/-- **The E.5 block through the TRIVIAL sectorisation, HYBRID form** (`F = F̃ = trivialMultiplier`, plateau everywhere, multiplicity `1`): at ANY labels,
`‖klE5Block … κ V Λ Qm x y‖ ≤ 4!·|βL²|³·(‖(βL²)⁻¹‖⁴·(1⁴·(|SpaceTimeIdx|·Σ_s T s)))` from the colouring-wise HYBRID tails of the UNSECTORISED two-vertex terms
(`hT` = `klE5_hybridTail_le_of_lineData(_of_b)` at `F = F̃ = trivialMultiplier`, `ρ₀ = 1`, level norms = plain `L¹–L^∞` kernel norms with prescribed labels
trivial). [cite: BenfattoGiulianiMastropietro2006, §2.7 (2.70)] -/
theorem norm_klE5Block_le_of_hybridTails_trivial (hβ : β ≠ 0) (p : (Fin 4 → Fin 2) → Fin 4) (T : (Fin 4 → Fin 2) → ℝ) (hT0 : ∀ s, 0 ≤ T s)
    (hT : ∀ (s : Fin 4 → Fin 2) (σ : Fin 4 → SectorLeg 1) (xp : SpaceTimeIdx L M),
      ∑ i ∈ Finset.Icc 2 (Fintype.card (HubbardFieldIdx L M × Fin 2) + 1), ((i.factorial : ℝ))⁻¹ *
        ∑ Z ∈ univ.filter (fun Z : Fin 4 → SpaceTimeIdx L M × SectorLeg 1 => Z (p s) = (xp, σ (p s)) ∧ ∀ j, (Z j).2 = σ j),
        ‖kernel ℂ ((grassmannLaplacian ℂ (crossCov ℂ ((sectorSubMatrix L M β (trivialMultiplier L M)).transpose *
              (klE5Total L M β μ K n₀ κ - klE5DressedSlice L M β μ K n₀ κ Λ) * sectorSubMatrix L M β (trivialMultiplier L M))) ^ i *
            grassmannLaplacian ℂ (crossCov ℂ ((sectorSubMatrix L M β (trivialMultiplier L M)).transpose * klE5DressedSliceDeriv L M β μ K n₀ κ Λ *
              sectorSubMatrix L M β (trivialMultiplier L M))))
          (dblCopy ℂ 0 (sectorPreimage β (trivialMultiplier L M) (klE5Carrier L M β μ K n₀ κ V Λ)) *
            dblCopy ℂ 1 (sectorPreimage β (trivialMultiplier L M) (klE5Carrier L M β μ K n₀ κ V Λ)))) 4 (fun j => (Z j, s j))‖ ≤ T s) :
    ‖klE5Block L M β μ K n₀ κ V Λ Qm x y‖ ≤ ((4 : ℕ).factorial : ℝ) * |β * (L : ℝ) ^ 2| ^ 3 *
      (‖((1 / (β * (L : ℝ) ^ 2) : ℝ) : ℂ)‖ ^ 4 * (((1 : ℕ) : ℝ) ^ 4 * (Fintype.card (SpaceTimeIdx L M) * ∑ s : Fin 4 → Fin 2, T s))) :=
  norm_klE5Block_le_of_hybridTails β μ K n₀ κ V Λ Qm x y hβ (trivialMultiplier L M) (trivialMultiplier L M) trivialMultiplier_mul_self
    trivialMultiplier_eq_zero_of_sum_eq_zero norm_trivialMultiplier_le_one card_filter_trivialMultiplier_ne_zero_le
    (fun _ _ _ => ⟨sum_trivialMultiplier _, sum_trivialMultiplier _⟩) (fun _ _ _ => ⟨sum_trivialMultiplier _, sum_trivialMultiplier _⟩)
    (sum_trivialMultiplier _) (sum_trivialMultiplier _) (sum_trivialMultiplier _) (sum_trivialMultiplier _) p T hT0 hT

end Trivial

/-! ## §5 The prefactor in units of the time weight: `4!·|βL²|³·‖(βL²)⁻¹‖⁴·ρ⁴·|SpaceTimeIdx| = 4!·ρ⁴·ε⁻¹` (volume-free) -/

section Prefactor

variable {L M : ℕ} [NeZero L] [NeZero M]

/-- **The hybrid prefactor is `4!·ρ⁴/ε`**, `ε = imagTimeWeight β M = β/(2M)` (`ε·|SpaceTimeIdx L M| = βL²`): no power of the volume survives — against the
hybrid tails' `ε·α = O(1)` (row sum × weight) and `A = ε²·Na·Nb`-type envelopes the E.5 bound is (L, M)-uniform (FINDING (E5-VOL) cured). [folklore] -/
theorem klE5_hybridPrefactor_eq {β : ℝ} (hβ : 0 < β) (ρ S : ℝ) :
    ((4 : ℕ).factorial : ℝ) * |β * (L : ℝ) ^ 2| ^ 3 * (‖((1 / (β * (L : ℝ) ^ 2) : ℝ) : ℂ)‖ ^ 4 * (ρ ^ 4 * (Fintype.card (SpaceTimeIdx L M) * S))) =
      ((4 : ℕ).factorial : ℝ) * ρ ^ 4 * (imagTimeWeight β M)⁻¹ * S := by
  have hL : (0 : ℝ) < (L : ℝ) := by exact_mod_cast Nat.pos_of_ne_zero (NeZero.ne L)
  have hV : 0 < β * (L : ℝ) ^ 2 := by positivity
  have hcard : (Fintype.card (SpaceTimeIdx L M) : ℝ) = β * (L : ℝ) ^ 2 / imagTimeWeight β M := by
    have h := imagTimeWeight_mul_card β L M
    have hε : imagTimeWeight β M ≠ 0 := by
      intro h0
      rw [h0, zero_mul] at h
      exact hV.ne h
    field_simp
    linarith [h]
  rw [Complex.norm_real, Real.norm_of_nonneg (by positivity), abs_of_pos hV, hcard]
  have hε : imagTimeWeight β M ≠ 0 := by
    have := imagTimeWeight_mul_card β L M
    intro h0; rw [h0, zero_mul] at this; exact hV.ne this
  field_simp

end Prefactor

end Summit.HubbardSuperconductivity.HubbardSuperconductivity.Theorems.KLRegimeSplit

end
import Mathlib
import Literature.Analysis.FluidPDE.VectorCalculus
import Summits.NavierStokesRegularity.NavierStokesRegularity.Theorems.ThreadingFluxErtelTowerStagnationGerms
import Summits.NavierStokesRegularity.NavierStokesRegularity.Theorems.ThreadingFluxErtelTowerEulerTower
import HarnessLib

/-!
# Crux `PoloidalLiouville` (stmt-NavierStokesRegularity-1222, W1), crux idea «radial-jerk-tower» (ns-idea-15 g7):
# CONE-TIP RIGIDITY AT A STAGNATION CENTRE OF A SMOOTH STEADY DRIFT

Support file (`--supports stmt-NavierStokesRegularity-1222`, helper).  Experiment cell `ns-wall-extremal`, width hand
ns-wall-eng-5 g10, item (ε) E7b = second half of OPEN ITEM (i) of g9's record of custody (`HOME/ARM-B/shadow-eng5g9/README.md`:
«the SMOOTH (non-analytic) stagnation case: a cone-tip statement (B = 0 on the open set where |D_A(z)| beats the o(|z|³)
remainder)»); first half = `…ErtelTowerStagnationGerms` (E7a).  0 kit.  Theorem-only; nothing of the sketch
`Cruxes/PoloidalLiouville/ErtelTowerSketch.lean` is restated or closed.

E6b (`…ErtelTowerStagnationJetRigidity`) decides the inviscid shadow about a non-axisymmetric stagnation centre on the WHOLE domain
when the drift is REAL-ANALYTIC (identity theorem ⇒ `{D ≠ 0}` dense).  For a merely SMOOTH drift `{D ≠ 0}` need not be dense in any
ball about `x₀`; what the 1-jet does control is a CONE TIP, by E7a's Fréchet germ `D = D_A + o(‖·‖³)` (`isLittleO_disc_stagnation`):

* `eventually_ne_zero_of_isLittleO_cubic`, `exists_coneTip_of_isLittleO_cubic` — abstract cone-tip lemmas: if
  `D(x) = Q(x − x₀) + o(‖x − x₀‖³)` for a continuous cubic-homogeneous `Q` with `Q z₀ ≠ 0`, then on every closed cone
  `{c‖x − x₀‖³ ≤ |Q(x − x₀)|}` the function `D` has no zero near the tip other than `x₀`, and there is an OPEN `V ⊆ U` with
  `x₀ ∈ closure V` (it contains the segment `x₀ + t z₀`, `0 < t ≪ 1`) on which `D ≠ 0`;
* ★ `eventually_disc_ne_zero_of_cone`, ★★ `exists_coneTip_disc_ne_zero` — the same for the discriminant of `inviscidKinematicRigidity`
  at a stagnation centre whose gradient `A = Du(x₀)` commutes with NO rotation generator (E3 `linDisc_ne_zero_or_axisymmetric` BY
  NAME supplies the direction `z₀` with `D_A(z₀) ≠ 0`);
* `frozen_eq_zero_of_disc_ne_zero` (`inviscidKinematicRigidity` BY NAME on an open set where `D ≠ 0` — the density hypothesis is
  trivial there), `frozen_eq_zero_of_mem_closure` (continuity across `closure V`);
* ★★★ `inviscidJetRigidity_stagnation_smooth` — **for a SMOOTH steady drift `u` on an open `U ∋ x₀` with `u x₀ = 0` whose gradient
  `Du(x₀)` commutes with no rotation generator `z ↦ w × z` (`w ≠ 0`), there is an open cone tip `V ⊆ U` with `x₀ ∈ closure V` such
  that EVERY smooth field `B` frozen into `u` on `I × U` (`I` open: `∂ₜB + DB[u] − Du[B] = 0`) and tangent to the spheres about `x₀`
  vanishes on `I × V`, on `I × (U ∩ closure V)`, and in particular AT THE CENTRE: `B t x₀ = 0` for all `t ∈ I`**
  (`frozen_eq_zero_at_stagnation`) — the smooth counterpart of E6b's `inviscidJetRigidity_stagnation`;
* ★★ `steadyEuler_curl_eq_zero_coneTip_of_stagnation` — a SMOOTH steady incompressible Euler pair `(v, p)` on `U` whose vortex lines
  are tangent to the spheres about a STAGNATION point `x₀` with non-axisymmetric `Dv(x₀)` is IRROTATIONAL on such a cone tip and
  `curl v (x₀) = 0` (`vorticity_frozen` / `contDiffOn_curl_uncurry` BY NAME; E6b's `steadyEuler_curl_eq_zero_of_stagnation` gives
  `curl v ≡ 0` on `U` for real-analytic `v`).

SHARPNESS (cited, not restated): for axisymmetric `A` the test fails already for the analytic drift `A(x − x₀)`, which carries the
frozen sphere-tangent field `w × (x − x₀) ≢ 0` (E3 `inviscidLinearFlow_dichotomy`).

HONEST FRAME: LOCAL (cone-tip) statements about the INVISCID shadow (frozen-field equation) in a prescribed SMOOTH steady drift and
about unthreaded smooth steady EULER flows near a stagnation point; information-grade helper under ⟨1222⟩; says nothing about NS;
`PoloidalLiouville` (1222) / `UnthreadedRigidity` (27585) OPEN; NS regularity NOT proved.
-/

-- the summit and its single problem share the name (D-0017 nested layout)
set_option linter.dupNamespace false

▶ [What the exercise asks] Copy out precisely the lines from the line with "at a stagnation centre whose" to the line with "are tangent to" in the material above, including those two lines and omitting all the rest.

▶ [Expected answer]
  at a stagnation centre whose gradient `A = Du(x₀)` commutes with NO rotation generator (E3 `linDisc_ne_zero_or_axisymmetric` BY
  NAME supplies the direction `z₀` with `D_A(z₀) ≠ 0`);
* `frozen_eq_zero_of_disc_ne_zero` (`inviscidKinematicRigidity` BY NAME on an open set where `D ≠ 0` — the density hypothesis is
  trivial there), `frozen_eq_zero_of_mem_closure` (continuity across `closure V`);
* ★★★ `inviscidJetRigidity_stagnation_smooth` — **for a SMOOTH steady drift `u` on an open `U ∋ x₀` with `u x₀ = 0` whose gradient
  `Du(x₀)` commutes with no rotation generator `z ↦ w × z` (`w ≠ 0`), there is an open cone tip `V ⊆ U` with `x₀ ∈ closure V` such
  that EVERY smooth field `B` frozen into `u` on `I × U` (`I` open: `∂ₜB + DB[u] − Du[B] = 0`) and tangent to the spheres about `x₀`
  vanishes on `I × V`, on `I × (U ∩ closure V)`, and in particular AT THE CENTRE: `B t x₀ = 0` for all `t ∈ I`**
  (`frozen_eq_zero_at_stagnation`) — the smooth counterpart of E6b's `inviscidJetRigidity_stagnation`;
* ★★ `steadyEuler_curl_eq_zero_coneTip_of_stagnation` — a SMOOTH steady incompressible Euler pair `(v, p)` on `U` whose vortex lines
  are tangent to the spheres about a STAGNATION point `x₀` with non-axisymmetric `Dv(x₀)` is IRROTATIONAL on such a cone tip and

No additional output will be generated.